Meet our Solace SME Exhibitors
Hello Lamp Post
Hello Lamp Post developed an interactive digital platform that invites people to strike up interesting, surprising and often funny conversations with familiar street objects (e.g. lamp posts, bins, post boxes, etc) using text messages or Facebook Messenger, encouraging people to look at the city with fresh eyes and see it as a playground. Having won the inaugural 2013 Playable City Award, the business develops products that can engage residents, tourists and communities, thereby promoting social liveability in cities.
VU.City
VU.CITY has developed an accessible and interactive 3D platform in the world that helps planner in the built environment make faster, more informed decisions. Through a combination of data, vast modelling and intelligent analysis, VU.CITY platform shows the real-life impact of new buildings and infrastructure on their surrounding environment and is accurate to within 15cm, enabling new schemes to be securely tested and developed. At the Solace Summit, VU.City used the Igloo to showcase a demonstration where they have covered the whole of London and the centres of other major cities, including consented but as-yet unbuilt schemes, enabling planning decisions to be made taking into account the future for London.
Tiascope
Tiascope produces automated transport modelling for developers, local authorities and transport planners to take the guesswork out of transport planning, providing a robust and transparent basis for discussion and agreement of site impacts that could save costs and time in research. It produces models for residential site location in seconds from a simple web interface, so that one can quickly understand: where development traffic is going to go, what is the area of impact, and which junctions should be assessed in detail. At the summit, Tiascope showcased its modelling interface that can map out: local authority and trunk road locations, accident data, cycle routes, committed developments (council dependent), rail stations and patronage, and a variety of background mapping.
Podaris
Podaris has developed real-time collaborative transport planning platform for planners, engineers, policymakers, and public stakeholders. It lets users create proposal development and feasibility studies, create multi-modal transport networks to share with collaborators and analyse their costs and benefits, and access to analytical tools to give insights on travel-time and spatial connectivity. At the summit, Solace showcased their parametric design tools that can ensure that right-of-way, travel-time, and capacity calculations are extremely accurate from day one, based on validated engineering properties from transport technology vendors.
CoPlug
CoPlug provides a suite of cloud-based digital tools to support end to end processes of social infrastructure planning. Their aim is to bring together creative thinking and digital advancements in the built environment sector to create innovative ‘place-based’ digital concepts. With an interdisciplinary team of urban planners, health experts, urban designers, software engineers and data scientists, they take their services to multiple stakeholders to co-design and deliver digital products that can add value to local governments and communities. They have deployed their technology internationally; including developing a Geo-spatial AI enabled digital framework for planning of cities in North Africa and carrying out a DFID funded programme focusing on Smart Cities and capacity building within local governments in India.

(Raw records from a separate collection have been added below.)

/-! ## §2 The whole analytic bundle at the re-massed tower under the history-dependent cap -/

include hfam hB' hae hdom hWm hmt in
open Classical in
/-- ★★ **`UVStability3D.AnalyticLeaves C′ S T′` AT THE RE-MASSED TOWER `T′`, `C′ = {𝔠.lane.consts with d := d + c_m}`, FROM THE EDITED (α)-AC ROWS AND THE FIVE `W′`-HYPOTHESES WITH THE
HISTORY-DEPENDENT CAP** — part 2's bundle verbatim (step leaves from `…RowACReMassedSlot`, (1)₀, no interaction at level 0, B15, B20, B21) but for B25 = §1. [cite: Balaban1985UV3, pp.256–274 (the leaves) + (46) p.267 + (65) p.273 + pp.273–274] -/
theorem nonempty_analyticLeaves_reMassedZ_of_coreLTAtAC {cm : ℝ} (hcm : 0 ≤ cm)
    (hcap : ∀ k, 1 ≤ k → k ≤ S.K → ∀ (h : Hist S.P k) (U : GaugeField S.P k G),
      W'.mass k h U ≤ Real.exp (cm * S.sites k + 𝔠.lane.carrier.dg * 𝔠.lane.carrier.c₁ *
        ∑ j ∈ Finset.range k, (ZVol 𝔠.lane.carrier.M₁ (rcolOf S 𝔠.lane.carrier) k h j : ℝ)))
    (R : RunAlphaEq324CoreLTAtAC 𝔊 𝔠 X 𝔖 𝔄 c) :
    Nonempty (UVStability3D.AnalyticLeaves { 𝔠.lane.consts with d := 𝔠.lane.consts.d + cm, d_nonneg := add_nonneg 𝔠.lane.consts.d_nonneg hcm } S
      (B'.withSeriesAC 𝔖 (piecesParamsOf S 𝔠.lane.carrier)).tower3.toTowerRun) := by
  have hsteps := fun k (hk : k + 1 ≤ S.K) => exists_stepLeaves_reMassed_of_coreLTAtAC hfam W' B' hB' hae hdom hWm hmt hk (R.steps k hk)
  have hlf := lf_reMassedZ_of_coreLTAtAC hfam W' B' hB' hdom hcm hcap R
  have h46 := bound46_reMassed_of_coreLTAtAC hfam W' B' hB' R
  have hZT := fun k (hk : k + 1 ≤ S.K) => logZT_le_reMassed_of_coreLTAtAC W' B' hB' (R.steps k hk)
  have h0 := step0_reMassed W' B' hB' (𝔖 := 𝔖)
  subst hB'
  refine ⟨{ step0 := h0
            noInt0 := TowerBaseAC.noInteraction0_seriesAC _ 𝔖 _
            steps := fun k hk => (hsteps k hk).choose
            bound46 := h46
            logZT_le := fun k hk => ?_
            PprT_le := fun k hk => ?_
            lf := hlf
            starT_eq := fun k hk => ?_
            logσ₀_le := fun k hk => ?_
            dg_le := fun k hk => ?_
            rem_eq := fun k hk => ?_ }⟩
  · rw [(hsteps k hk).choose_spec]; exact hZT k hk
  · have hk' : k + 1 ≤ S.K := hk
    rw [(hsteps k hk).choose_spec]
    exact LeavesCumAC.pprT_le_series_stdAC _ 𝔖 (piecesParamsOf S 𝔠.lane.carrier) k (by linarith [𝔠.kappa_ge]) 𝔠.C25_nonneg (by omega) (fun _ => 1)
      (bound25_vac_coreLTAtAC (R.steps k hk')) (Inputs.nblk_cube_le_sites 𝔠.lane k (by omega))
  · rw [(hsteps k hk).choose_spec]; rfl
  · rw [(hsteps k hk).choose_spec]; exact le_rfl
  · rw [(hsteps k hk).choose_spec]; exact le_rfl
  · rw [(hsteps k hk).choose_spec]; rfl

end Lane

/-! ## §3 The printed pair at the record's binders along re-massed AC inputs with the history-dependent cap -/
section Slot

variable {N : ℕ} [NeZero N] {L : ℕ} {𝔊 : GroupModel (SU N)} {𝔠 : Primitives.AlphaConsts L 𝔊.N} {εbg cm : ℝ}
  {X : ∀ S : Scales L, ExternalInputsAC S (SU N)}
  {𝔖 : ∀ (S : Scales L) (k : ℕ), StepSeries S (SU N) ↥(lieC 𝔊) (nblkOf S 𝔠.lane.carrier k) k}
  {𝔄 : ∀ S : Scales L, AlphaDataLTAC 𝔊 𝔠 (X S) (𝔖 S)}
  {c : ∀ (S : Scales L) (k : ℕ), Hist S.P (k + 1) → GaugeField S.P (k + 1) (SU N) → ℕ → ℝ}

At the summit, they spoke about their services in predictive analytics, spatial data analytics, dynamic spatial mapping.
Emu Analytics
Emu Analytics is a data science and software company that captures, analyses, and visualises big location data in real-time. Their sector focuses include, and not limited to: mobility, smart city & government, retail & leisure, real estate, health & insurance, and utilities & logistics. They have published a number of interactive maps that can track data that are important for policy makers to visualise and gain insights from, such as noise pollution areas, low income and poverty areas, age demographics, tube stations, people movements, and other location data. One of their existing customers is Barking and Dagenham council. At the summit, Emu Analytics used the Igloo to showcase one of their interactive maps.
QRoutes
QRoutes is a cloud-based tool that interfaces with existing databases to allow new customers to easily plug-in and get going quickly. Their main goal is to serve more home-to-school passengers, and to reduce home-to-school transport costs for UK local authorities. Its speed and flexibility enable planners to work in new ways; for example, this year Wiltshire County Council used QRoutes to help inform the best place for new schools as part of a £20m investment. Since 2016, they have taken on 30 local authority customers, and on average have saved their customers between 10-20% in cost by reducing the number of contracts required to deliver both mainstream and statutory Special Educational Needs and Disabilities (SEND) home to school transport.
Plan X
Plan X is a digital planning guide that makes planning simpler, for everyone. Historically, planning information is published as multiple documents and websites – which have to be manually and assessed every time. This leads to a huge amount of repetitive work, confusion and mistakes, both for applicants and planners. Plan X allows visitors to a councils website to self-triage and check their proposals against planning legislation and guidance. The result is a digital planning service that is simpler and more transparent for applicants and could free-up thousands of hours of planning officer’s time. Plan X is being developed by Open Systems Lab, a non-profit R&D lab based in London.